One surprising thing you might notice: In the first SCT, r and s are twenty bytes long. In the second SCT, they are both twenty-one bytes long, and have a leading zero. Integers in DER are two’s complement, so if the leftmost bit is set, they are interpreted as negative. Since r and s are positive, if the leftmost bit would be a 1, an extra byte has to be added so that the leftmost bit can be 0.

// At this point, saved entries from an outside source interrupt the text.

import Summits.ValiantsHypothesis.ValiantsHypothesis.Theorems.KPlusLogSqLawTropicalBHalfThin
import Summits.ValiantsHypothesis.ValiantsHypothesis.Theorems.KPlusLogSqLawTropicalBIteratedHalving

/-!
# Route «KPlusLogSqLaw», crux `TropicalB` (stmt-ValiantsHypothesis-19771) — the HALF-THIN LAW IS SIGN-FREE:
# `2·(T_D(m,K) + 1) ≤ 2·m! + (m!·m + m²)·(K − 1)` and the UNSIGNED `m = 3` row `T_D(3,K) ≤ ⌊(27K − 17)/2⌋`

HONEST FRAMING.  Helper toward the crux `Summit.ValiantsHypothesis.ValiantsHypothesis.Theses.KPlusLogSqLaw.TropicalB` (ledger item
`stmt-ValiantsHypothesis-19771`, registered stubs `stub_tropThin` / `stub_tropFat`; cell `pub-symmetroid`, seat val-sym-trop-p3 g6,
2026-08-27; `--supports … --as helper`).  A super-fat-corner census bound (fixed size `m`, many classes `K`), OFF the window
`⌊log₂ m⌋ + 1 < K < m` where the crux lives; nothing here bears on `TropicalB` in its window, on `WeakLifting` / `Lifting`, on the cell's real
census / DoorA26 / DoorA34, on `MatrixDescartes` (stmt-ValiantsHypothesis-18050) or on VP ≠ VNP.

OBSERVATION.  The half-thin law of val-sym-trop-p4 g4 (`RefreshExclusivity.two_mul_succ_le_card_perms`, `tropRootLawAt_halfThin`,
`tropRootLawAt_three_halfThin`, file `…TropicalBHalfThin`) is stated for SIGN-ALTERNATING dominant chains, but its proof uses the signs at
exactly one place: `RefreshExclusivity.chain_ne` (pairwise distinctness of the chain terms), which needs only that CONSECUTIVE terms differ —
the hypothesis of the unsigned row `TropRowD` (`…TropicalBSplitDefs`).  Everything else (refresh exclusivity `card_tight_le`, change mass
`sum_card_chg_le`) is sign-free already.  Hence:

* `chain_ne_of_succ_ne` — an UNSIGNED dominant chain (consecutive terms distinct) has pairwise distinct terms (same three-point affine
  argument as `chain_ne`);
* `two_mul_succ_le_card_perms_of_succ_ne` — `2(n+1) ≤ (2 + m(K−1))·|Π| + m²(K−1)` for unsigned dominant chains (proof = p4 g4's, verbatim,
  with `chain_ne` replaced; adapted, not restated: the signed theorem is the special case `halt ⇒ succ_ne`);
* `tropRowD_halfThin (m K) : TropRowD m K (m! − 1 + ⌊(m!·m + m²)(K−1)/2⌋)` — the UNSIGNED HALF-THIN LAW, all formats;
* `tropRowD_three_halfThin (K) : TropRowD 3 K (5 + ⌊27(K−1)/2⌋)` — the UNSIGNED `m = 3` ROW `T_D(3,K) ≤ ⌊(27K−17)/2⌋`: below the iterated-halving
  row `T_D(3,K) ≤ 15K − 10` of val-sym-trop-p4 g6 (`IteratedHalving.tropRowD_three_row`, p505865) from `K = 3` on
  (`three_halfThinD_lt_three_row`), so the unsigned `m = 3` row of record becomes `10K − 41 ≤ T_D(3,K) ≤ ⌊(27K−17)/2⌋`
  (floor: `ThreeRowTenFamily.not_tropRowD`, p495608), slope `c₃ᴰ := limsup T_D(3,K)/K ∈ [10, 13.5]` (was `[10, 15]`);
* `tropRowD_three_record (K) : TropRowD 3 K (min (15K − 10) (5 + 27(K−1)/2))` — both rows in one line for citation.
For `m ≥ 4` the iterated-halving law `4^(m−1)·K − 1` (`tropRowD_four_pow`) is smaller than the half-thin bound (`48 < 56`, `190 < 312.5`
per class at `m = 4, 5`), so the new row matters at `m = 3` only (`four_pow_le_halfThinD_four`).
[this cell; the counting argument is val-sym-trop-p4 g4's]
-/

-- `Summit.ValiantsHypothesis.ValiantsHypothesis.…` repeats a component by the D-0017 layout
-- (single-conjunct summit), which the `dupNamespace` linter flags; the name is mandated.
set_option linter.dupNamespace false
set_option autoImplicit false

namespace Summit.ValiantsHypothesis.ValiantsHypothesis.Theorems.KPlusLogSqLaw

open Summit.ValiantsHypothesis.ValiantsHypothesis.Theorems.MatrixDescartes.Negative
open Summit.ValiantsHypothesis.ValiantsHypothesis.Theorems.LacunarySymmetroidMatrixDescartes.TropicalCensus
open Finset

namespace RefreshExclusivity

section Chain

variable {m K n : ℕ} (d : Fin K → ℕ) (v ε : Fin m → Fin m → Fin K → ℤ) (θ : Fin (n + 1) → ℤ)
  (p : Fin (n + 1) → Equiv.Perm (Fin m) × (Fin m → Fin K))

/-- The terms of an UNSIGNED dominant chain (consecutive terms distinct) are pairwise distinct: a term dominant at `θ_i` and `θ_k`
beats the (different) term at `θ_{i+1}` at both ends of `[θ_i, θ_k]`, while that term beats it at `θ_{i+1}` — impossible for an
affine weight difference. [folklore; the argument of `chain_ne`] -/
theorem chain_ne_of_succ_ne (hθ : StrictMono θ) (hdom : ∀ k, IsDominant d v ε (θ k) (p k))
    (hsucc : ∀ k : Fin n, p k.castSucc ≠ p k.succ)
    {i k : Fin (n + 1)} (hik : i < k) : p i ≠ p k := by
  intro heq
  have hkn : (k : ℕ) ≤ n := Nat.lt_succ_iff.mp k.isLt
  have hik' : (i : ℕ) < k := hik
  let j : Fin (n + 1) := ⟨(i : ℕ) + 1, by omega⟩
  have hij : i < j := by
    change (i : ℕ) < (i : ℕ) + 1
    omega
  have hjk : j ≤ k := by
    change (i : ℕ) + 1 ≤ (k : ℕ)
    omega
  -- consecutive terms differ
  have hne : p i ≠ p j := by
    have h' := hsucc ⟨(i : ℕ), by omega⟩
    have e1 : (⟨(i : ℕ), by omega⟩ : Fin n).castSucc = i := Fin.ext rfl
    have e2 : (⟨(i : ℕ), by omega⟩ : Fin n).succ = j := Fin.ext rfl
    rwa [e1, e2] at h'
  rcases hjk.eq_or_lt with hjk' | hjk'
  · exact hne (heq.trans (by rw [hjk']))
  · have g1 := (hdom i).2 (p j) (Ne.symm hne) (hdom j).1
    have g2 := (hdom j).2 (p i) hne (hdom i).1
    have g3 := (hdom k).2 (p j) (by rw [← heq]; exact Ne.symm hne) (hdom j).1
    rw [← heq] at g3
    unfold tropWeight at g1 g2 g3
    have t1 := hθ hij
    have t2 := hθ hjk'
    have q1 : 0 < (θ j - θ i) * ((∑ x, (d ((p j).2 x) : ℤ)) - ∑ x, (d ((p i).2 x) : ℤ)) := by nlinarith
    have q2 : (θ k - θ j) * ((∑ x, (d ((p j).2 x) : ℤ)) - ∑ x, (d ((p i).2 x) : ℤ)) < 0 := by nlinarith
    have hA : 0 < (∑ x, (d ((p j).2 x) : ℤ)) - ∑ x, (d ((p i).2 x) : ℤ) :=
      (mul_pos_iff_of_pos_left (sub_pos.mpr t1)).mp q1
    nlinarith [mul_pos (sub_pos.mpr t2) hA]

/-- **HALF-THIN LAW, permutation-count form, UNSIGNED.**  A dominant chain of `n + 1` terms with consecutive terms distinct, using the set
`Π` of permutations, satisfies `2(n+1) ≤ (2 + m(K−1))·|Π| + m²(K−1)`.  The proof is val-sym-trop-p4 g4's `two_mul_succ_le_card_perms`
verbatim, with `chain_ne` (the only place where sign alternation entered) replaced by `chain_ne_of_succ_ne`. [this cell; argument of p4 g4] -/
theorem two_mul_succ_le_card_perms_of_succ_ne (hθ : StrictMono θ) (hdom : ∀ k, IsDominant d v ε (θ k) (p k))
    (hsucc : ∀ k : Fin n, p k.castSucc ≠ p k.succ) :
    2 * (n + 1) ≤ (2 + m * (K - 1)) * (univ.image fun k => (p k).1).card + m ^ 2 * (K - 1) := by
  classical
  -- steps: consecutive uses of a permutation
  set St : Finset (Fin (n + 1) × Fin (n + 1)) := univ.filter fun ik =>
      ik.1 < ik.2 ∧ (p ik.1).1 = (p ik.2).1 ∧ ∀ j, ik.1 < j → j < ik.2 → (p j).1 ≠ (p ik.2).1 with hSt
  have hStmem : ∀ ik, ik ∈ St ↔
      ik.1 < ik.2 ∧ (p ik.1).1 = (p ik.2).1 ∧ ∀ j, ik.1 < j → j < ik.2 → (p j).1 ≠ (p ik.2).1 := by
    intro ik
    rw [hSt, Finset.mem_filter]
    exact ⟨fun h => h.2, fun h => ⟨mem_univ _, h⟩⟩
  -- first uses
  set NP : Finset (Fin (n + 1)) := univ.filter fun k => ∀ i, i < k → (p i).1 ≠ (p k).1 with hNP
  have hNPmem : ∀ k, k ∈ NP ↔ ∀ i, i < k → (p i).1 ≠ (p k).1 := by
    intro k
    rw [hNP, Finset.mem_filter]
    exact ⟨fun h => h.2, fun h => ⟨mem_univ _, h⟩⟩
  -- (1) every position is a first use or the later endpoint of a step
  have h1 : ∀ k : Fin (n + 1), k ∈ NP ∨ ∃ i, (i, k) ∈ St := by
    intro k
    by_cases h : ∃ i, i < k ∧ (p i).1 = (p k).1
    · right
      obtain ⟨i₀, hi₀⟩ := h
      set S : Finset (Fin (n + 1)) := univ.filter fun i => i < k ∧ (p i).1 = (p k).1 with hS
      have hSmem : ∀ i, i ∈ S ↔ i < k ∧ (p i).1 = (p k).1 := by
        intro i
        rw [hS, Finset.mem_filter]
        exact ⟨fun h => h.2, fun h => ⟨mem_univ _, h⟩⟩
      have hSne : S.Nonempty := ⟨i₀, (hSmem i₀).2 hi₀⟩
      obtain ⟨hlt, hperm⟩ := (hSmem _).1 (S.max'_mem hSne)
      refine ⟨S.max' hSne, (hStmem _).2 ⟨hlt, hperm, fun j hj hjk heq => ?_⟩⟩
      exact absurd (S.le_max' j ((hSmem j).2 ⟨hjk, heq⟩)) (not_le.mpr hj)
    · left
      push Not at h
      exact (hNPmem k).2 h
  -- (2) `n + 1 ≤ |NP| + |St|`
  have h2 : n + 1 ≤ NP.card + St.card := by
    have hsub : (univ : Finset (Fin (n + 1))) ⊆ NP ∪ St.image Prod.snd := by
      intro k _
      rcases h1 k with h | ⟨i, hi⟩
      · exact Finset.mem_union_left _ h
      · exact Finset.mem_union_right _ (Finset.mem_image.mpr ⟨(i, k), hi, rfl⟩)
    calc n + 1 = (univ : Finset (Fin (n + 1))).card := by rw [Finset.card_univ, Fintype.card_fin]
      _ ≤ (NP ∪ St.image Prod.snd).card := Finset.card_le_card hsub
      _ ≤ NP.card + (St.image Prod.snd).card := Finset.card_union_le _ _
      _ ≤ NP.card + St.card := Nat.add_le_add_left Finset.card_image_le _
  -- (3) first uses are at most the distinct permutations
  have h3 : NP.card ≤ (univ.image fun k => (p k).1).card := by
    refine Finset.card_le_card_of_injOn (fun k => (p k).1)
      (fun k _ => Finset.mem_image.mpr ⟨k, mem_univ _, rfl⟩) ?_
    intro k hk k' hk' hkk'
    by_contra hne
    rcases lt_or_gt_of_ne hne with h | h
    · exact (hNPmem k').1 hk' k h hkk'
    · exact (hNPmem k).1 hk k' h (Eq.symm hkk')
  -- (4) a step changes at least one column (chain terms are pairwise distinct — the sign-free `chain_ne_of_succ_ne`)
  have h4 : ∀ ik ∈ St, 1 ≤ (univ.filter fun b => (p ik.1).2 b ≠ (p ik.2).2 b).card := by
    intro ik hik
    obtain ⟨hlt, hperm, -⟩ := (hStmem ik).1 hik
    rw [Nat.one_le_iff_ne_zero, Ne, Finset.card_eq_zero, Finset.filter_eq_empty_iff]
    intro hall
    apply chain_ne_of_succ_ne d v ε θ p hθ hdom hsucc hlt
    exact Prod.ext hperm (funext fun b => by
      by_contra hb
      exact hall (mem_univ b) hb)
  -- (5) `2·#steps ≤ #tight + change mass`
  have h5 : 2 * St.card ≤
      (St.filter fun ik => (univ.filter fun b => (p ik.1).2 b ≠ (p ik.2).2 b).card = 1).card +
      ∑ ik ∈ St, (univ.filter fun b => (p ik.1).2 b ≠ (p ik.2).2 b).card := by
    have hTS : (St.filter fun ik => (univ.filter fun b => (p ik.1).2 b ≠ (p ik.2).2 b).card = 1).card =
        ∑ ik ∈ St, if (univ.filter fun b => (p ik.1).2 b ≠ (p ik.2).2 b).card = 1 then 1 else 0 :=
      Finset.card_filter _ _
    have h2S : 2 * St.card = ∑ _ik ∈ St, 2 := by rw [Finset.sum_const, smul_eq_mul, mul_comm]
    rw [hTS, h2S, ← Finset.sum_add_distrib]
    refine Finset.sum_le_sum fun ik hik => ?_
    have := h4 ik hik
    split_ifs <;> omega
  -- (6) change mass, (7) tight steps (both sign-free lemmas of `…TropicalBHalfThin`)
  have h6 := sum_card_chg_le d v ε θ p hθ hdom St (fun ik hik => (hStmem ik).1 hik)
  have h7 := card_tight_le d v ε θ p hθ hdom
    (St.filter fun ik => (univ.filter fun b => (p ik.1).2 b ≠ (p ik.2).2 b).card = 1)
    (fun ik hik => by
      obtain ⟨h, hc⟩ := Finset.mem_filter.mp hik
      obtain ⟨ha, hb, hc'⟩ := (hStmem ik).1 h
      exact ⟨ha, hb, hc', hc⟩)
  calc 2 * (n + 1) ≤ 2 * NP.card + 2 * St.card := by omega
    _ ≤ 2 * (univ.image fun k => (p k).1).card +
        (m ^ 2 * (K - 1) + (K - 1) * ((univ.image fun k => (p k).1).card * m)) := by omega
    _ = (2 + m * (K - 1)) * (univ.image fun k => (p k).1).card + m ^ 2 * (K - 1) := by ring

-- The signed permutation-count form `two_mul_succ_le_card_perms` (p4 g4) is the special case «sign alternation ⇒ consecutive
-- terms distinct» of `two_mul_succ_le_card_perms_of_succ_ne`; it is already in the tree and is not restated here.

end Chain

/-! ## The unsigned census rows -/

/-- **UNSIGNED HALF-THIN LAW** (all formats): `T_D(m,K) ≤ m! − 1 + ⌊(m!·m + m²)(K−1)/2⌋`, i.e. `2(T_D(m,K)+1) ≤ 2·m! + (m!·m + m²)(K−1)`,
for dominant chains with consecutive terms distinct and NO sign condition.  A super-fat-corner bound; off the window of the crux.
[this cell; argument of val-sym-trop-p4 g4] -/
theorem tropRowD_halfThin (m K : ℕ) :
    TropRowD m K (m.factorial - 1 + (m.factorial * m + m ^ 2) * (K - 1) / 2) := by
  intro d v ε n θ p hθ hdom hsucc
  classical
  have h := two_mul_succ_le_card_perms_of_succ_ne d v ε θ p hθ hdom hsucc
  have hPi : (univ.image fun k => (p k).1).card ≤ m.factorial :=
    (Finset.card_le_univ _).trans (le_of_eq (by rw [Fintype.card_perm, Fintype.card_fin]))
  have h2 : 2 * (n + 1) ≤ 2 * m.factorial + (m.factorial * m + m ^ 2) * (K - 1) := by
    calc 2 * (n + 1) ≤ (2 + m * (K - 1)) * (univ.image fun k => (p k).1).card + m ^ 2 * (K - 1) := h
      _ ≤ (2 + m * (K - 1)) * m.factorial + m ^ 2 * (K - 1) :=
          Nat.add_le_add_right (Nat.mul_le_mul_left _ hPi) _
      _ = 2 * m.factorial + (m.factorial * m + m ^ 2) * (K - 1) := by ring
  have hf : 1 ≤ m.factorial := m.factorial_pos
  omega

/-- **The UNSIGNED `m = 3` row:** `T_D(3,K) ≤ 5 + ⌊27(K−1)/2⌋ = ⌊(27K − 17)/2⌋` — the same ceiling as the signed row
`tropRootLawAt_three_halfThin`, now for chains with no sign condition. [this cell] -/
theorem tropRowD_three_halfThin (K : ℕ) : TropRowD 3 K (5 + 27 * (K - 1) / 2) := by
  refine tropRowD_mono (le_of_eq ?_) (tropRowD_halfThin 3 K)
  have h3 : (3 : ℕ).factorial = 6 := rfl
  rw [h3]
  omega

/-- Arithmetic remark: from `K = 2` on the unsigned half-thin `m = 3` row is strictly below the iterated-halving row `15K − 10`
(`IteratedHalving.tropRowD_three_row`, p505865): `18 < 20` at `K = 2`, and the gap grows by `3` every two classes. -/
theorem three_halfThinD_lt_three_row {K : ℕ} (hK : 2 ≤ K) : 5 + 27 * (K - 1) / 2 < 15 * K - 10 := by
  omega

/-- **Unsigned `m = 3` row of record** (both ceilings in one line): `T_D(3,K) ≤ min (15K − 10) (5 + ⌊27(K−1)/2⌋)`. [this cell] -/
theorem tropRowD_three_record (K : ℕ) : TropRowD 3 K (min (15 * K - 10) (5 + 27 * (K - 1) / 2)) := by
  rcases le_total (15 * K - 10) (5 + 27 * (K - 1) / 2) with h | h
  · rw [min_eq_left h]; exact IteratedHalving.tropRowD_three_row K
  · rw [min_eq_right h]; exact tropRowD_three_halfThin K

/-- Arithmetic remark: at `m = 4` the iterated-halving law (`48K − 31`, `IteratedHalving.tropRowD_four_row`) is already below the unsigned
half-thin bound `23 + 56(K−1)` for every `K ≥ 1`, so the half-thin row is the row of record at `m = 3` only. -/
theorem four_row_le_halfThinD_four (K : ℕ) (hK : 1 ≤ K) :
    48 * K - 31 ≤ (4 : ℕ).factorial - 1 + ((4 : ℕ).factorial * 4 + 4 ^ 2) * (K - 1) / 2 := by
  have h4 : (4 : ℕ).factorial = 24 := rfl
  rw [h4]
  omega

end RefreshExclusivity

end Summit.ValiantsHypothesis.ValiantsHypothesis.Theorems.KPlusLogSqLaw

This is a little taste of what goes into encoding a certificate. I hope it was informative! If you’d like to learn more, I recommend “A Layman’s Guide to a Subset of ASN.1, BER, and DER.”

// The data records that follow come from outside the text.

import Literature.NumberTheory.GaloisRepresentations.IdeleClassBarLatticeVanishing
import Literature.Algebra.Homology.DiscreteRepFreePresentation
import Literature.Algebra.Homology.DiscreteRepTateDuality
import HarnessLib

/-!
# Tate's duality theorem for the idèle class formation `(Γ_F, C̄)` MODULO THE GLOBAL INVARIANT MAP: the three
# cohomological hypotheses (`H¹ = 0`, `Hʳ = 0 (r ≥ 3)`, Lemma 1.9) are tree theorems, so the theorem holds for
# any `inv` with `inv_U` bijective and `α¹(U, ℤ/m)` bijective (Milne ADT I Thm. 1.8 / Lemma 1.9; Harari 16.21)

Topic `NumberTheory/GaloisRepresentations`; namespace `Literature.NumberTheory.GaloisRepresentations.IdeleClassBar`.
Theorems only; no definition, no named fact, no instance, no `sorry`.  Assembly of door-c4's abstract duality theorem
(`DiscreteRepTateDuality`: `TateDualityHypotheses`, `tateDuality_finite`, `adjointMap_one_injective`; its reduction
`DiscreteRepFreePresentation.tateDualityHypotheses_of_torsionFree`, Lemma 1.9) with door-c6 g15's discharges for
`C̄ = classBarD F` (`IdeleClassBarSubgroupHOne`: `ext_one_res_classBarD_eq_zero_openNormal`; `IdeleClassBarSubgroupHThree`:
`ext_res_classBarD_eq_zero_of_three_le_openNormal`; `IdeleClassBarLatticeVanishing`: `ext_classBarD_eq_zero_of_torsionFree`).

THE POINT.  Of the seven fields of `TateDualityHypotheses (classBarD F) inv` (USE-door-c4-g15 §1): `baer` is a property of
`Q`; `ext_one_triv_eq_zero` is door-c4's `ext_one_triv_int_eq_zero_openSubgroup`; `ext_one_eq_zero`,
`ext_triv_eq_zero_of_three_le` and (through Lemma 1.9) `ext_eq_zero_of_four_le` are THIS CELL'S THEOREMS about the idèle
class formation and hold for ANY `inv`; the two remaining fields `invAt_bijective` and `adjointBijective_one_zmod` concern
the global invariant map `inv_F : H²(Γ_F, C̄) ≅ ℚ/ℤ` (door-c4 g16 / door-c5, in progress).  Hence
**`tateDualityHypotheses_classBarD`**: for every `inv : Ext²_{C_Γ}(ℤ, C̄) →+ Q` (`Q` injective) whose local invariants
`inv_U = inv ∘ cores_U` are bijective and for which Milne's (b) `α¹(U, ℤ/m)` holds, `TateDualityHypotheses (classBarD F) inv`;
consequently (**`tateDuality_classBarD`**, **`adjointMap_one_injective_classBarD`**) `α²(Γ_F, M)`, `α¹(Γ_F, M)` are
bijective and `Ext³(M, C̄) = 0` for every finite discrete `M`, and `α¹(Γ_F, M)` is injective — the input of Milne I
4.10 (b) `Ker γ¹ ⊆ Im β¹` (hE) — as soon as the invariant map is supplied.

HONEST FRAMING: conditional on the two invariant-map hypotheses (stated as explicit hypotheses, not named facts); no
case of Poitou–Tate duality and no case of BSD is proved here.

## References
* J. S. Milne, *Arithmetic Duality Theorems* (2nd ed. 2006), I §1, Theorem 1.8, Lemma 1.9; §4, Theorem 4.10. [MilneADT2006]
* D. Harari, *Galois Cohomology and Class Field Theory* (2020), §16.3 Theorem 16.21. [Harari2020]
-/

noncomputable section

open CategoryTheory CategoryTheory.Abelian
open Field (absoluteGaloisGroup)
open Literature.Algebra.Homology Literature.Algebra.Homology.DiscreteRep Literature.Algebra.Homology.ExtDuality
open scoped Classical

namespace Literature.NumberTheory.GaloisRepresentations

namespace IdeleClassBar

variable {F : Type} [Field F] [NumberField F] {Q : Type} [AddCommGroup Q]
  (inv : Ext (DiscreteRep.triv (k := ℤ) (Γ := absoluteGaloisGroup F) ℤ) (classBarD F) 2 →+ Q)

/-- **`TateDualityHypotheses (classBarD F) inv` from the invariant-map hypotheses alone**: the cohomological fields
(`H¹(U, C̄) = 0`, `Hʳ(U, C̄) = 0` for `r ≥ 3`, Lemma 1.9 `Extʳ(N, C̄) = 0`) are supplied by the cell's theorems on the
idèle class formation. [cite: MilneADT2006, I Theorem 1.8, Lemma 1.9][cite: Harari2020, §16.3 Theorem 16.21] -/
theorem tateDualityHypotheses_classBarD (baer : Module.Baer ℤ Q)
    (invAt_bijective : ∀ U : OpenNormalSubgroup (absoluteGaloisGroup F),
      Function.Bijective (invAt (classBarD F) inv U))
    (adjointBijective_one_zmod : ∀ (U : OpenNormalSubgroup (absoluteGaloisGroup F)) (m : ℕ), 0 < m →
      AdjointBijective (invAt (classBarD F) inv U)
        (DiscreteRep.triv (k := ℤ) (Γ := (U : Subgroup (absoluteGaloisGroup F))) (ZMod m))
        (show 1 + 1 = 2 from rfl)) :
    TateDualityHypotheses (classBarD F) inv :=
  tateDualityHypotheses_of_torsionFree baer invAt_bijective ext_one_res_classBarD_eq_zero_openNormal
    ext_res_classBarD_eq_zero_of_three_le_openNormal adjointBijective_one_zmod
    ext_classBarD_eq_zero_of_torsionFree

/-- **Tate duality for `(Γ_F, C̄)` modulo the invariant map**: for every finite discrete `Γ_F`-module `M`,
`α²(Γ_F, M)` and `α¹(Γ_F, M)` are bijective and `Ext³_{C_Γ}(M, C̄) = 0`.
[cite: MilneADT2006, I Theorem 1.8][cite: Harari2020, §16.3 Theorem 16.21] -/
theorem tateDuality_classBarD (baer : Module.Baer ℤ Q)
    (invAt_bijective : ∀ U : OpenNormalSubgroup (absoluteGaloisGroup F),
      Function.Bijective (invAt (classBarD F) inv U))
    (adjointBijective_one_zmod : ∀ (U : OpenNormalSubgroup (absoluteGaloisGroup F)) (m : ℕ), 0 < m →
      AdjointBijective (invAt (classBarD F) inv U)
        (DiscreteRep.triv (k := ℤ) (Γ := (U : Subgroup (absoluteGaloisGroup F))) (ZMod m))
        (show 1 + 1 = 2 from rfl))
    (M : DiscreteRepCat ℤ (absoluteGaloisGroup F)) [Finite M.obj.V] :
    AdjointBijective inv M (show 0 + 2 = 2 from rfl) ∧ AdjointBijective inv M (show 1 + 1 = 2 from rfl) ∧
      ∀ x : Ext M (classBarD F) 3, x = 0 :=
  tateDuality_finite (tateDualityHypotheses_classBarD inv baer invAt_bijective adjointBijective_one_zmod) M

/-- **The input of Milne I 4.10 (b) for `(Γ_F, C̄)` modulo the invariant map**: for `M` finite,
`Ext¹_{C_Γ}(M, C̄) → Hom(Ext¹_{C_Γ}(ℤ, M), Q)` is injective. [cite: MilneADT2006, I Theorem 1.8 (b) and Theorem 4.10 (proof)] -/
theorem adjointMap_one_injective_classBarD (baer : Module.Baer ℤ Q)
    (invAt_bijective : ∀ U : OpenNormalSubgroup (absoluteGaloisGroup F),
      Function.Bijective (invAt (classBarD F) inv U))
    (adjointBijective_one_zmod : ∀ (U : OpenNormalSubgroup (absoluteGaloisGroup F)) (m : ℕ), 0 < m →
      AdjointBijective (invAt (classBarD F) inv U)
        (DiscreteRep.triv (k := ℤ) (Γ := (U : Subgroup (absoluteGaloisGroup F))) (ZMod m))
        (show 1 + 1 = 2 from rfl))
    (M : DiscreteRepCat ℤ (absoluteGaloisGroup F)) [Finite M.obj.V] :
    Function.Injective (adjointMap inv M (show 1 + 1 = 2 from rfl)) :=
  adjointMap_one_injective (tateDualityHypotheses_classBarD inv baer invAt_bijective adjointBijective_one_zmod) M

end IdeleClassBar

end Literature.NumberTheory.GaloisRepresentations

end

Footnote 1: A “poison extension” is defined by RFC 6962 section 3.1:

The Precertificate is constructed from the certificate to be issued by adding a special
critical poison extension (OID `1.3.6.1.4.1.11129.2.4.3`, whose
extnValue OCTET STRING contains ASN.1 NULL data (0x05 0x00))

In other words, it’s an empty extension whose only purpose is to ensure that certificate processors will not accept precertificates as valid certificates. The specification ensures this by setting the “critical” bit on the extension, which ensures that code that doesn’t recognize the extension will reject the whole certificate. Code that does recognize the extension specifically as poison will also reject the certificate.

Footnote 2: Lengths from 0-127 are represented by a single byte (short form). To express longer lengths, more bytes are used (long form). The high bit (0x80) on the first byte is set to distinguish long form from short form. The remaining bits are used to express how many more bytes to read for the length. For instance, 0x81F5 means “this is long form because the length is greater than 127, but there’s still only one byte of length (0xF5) to decode.”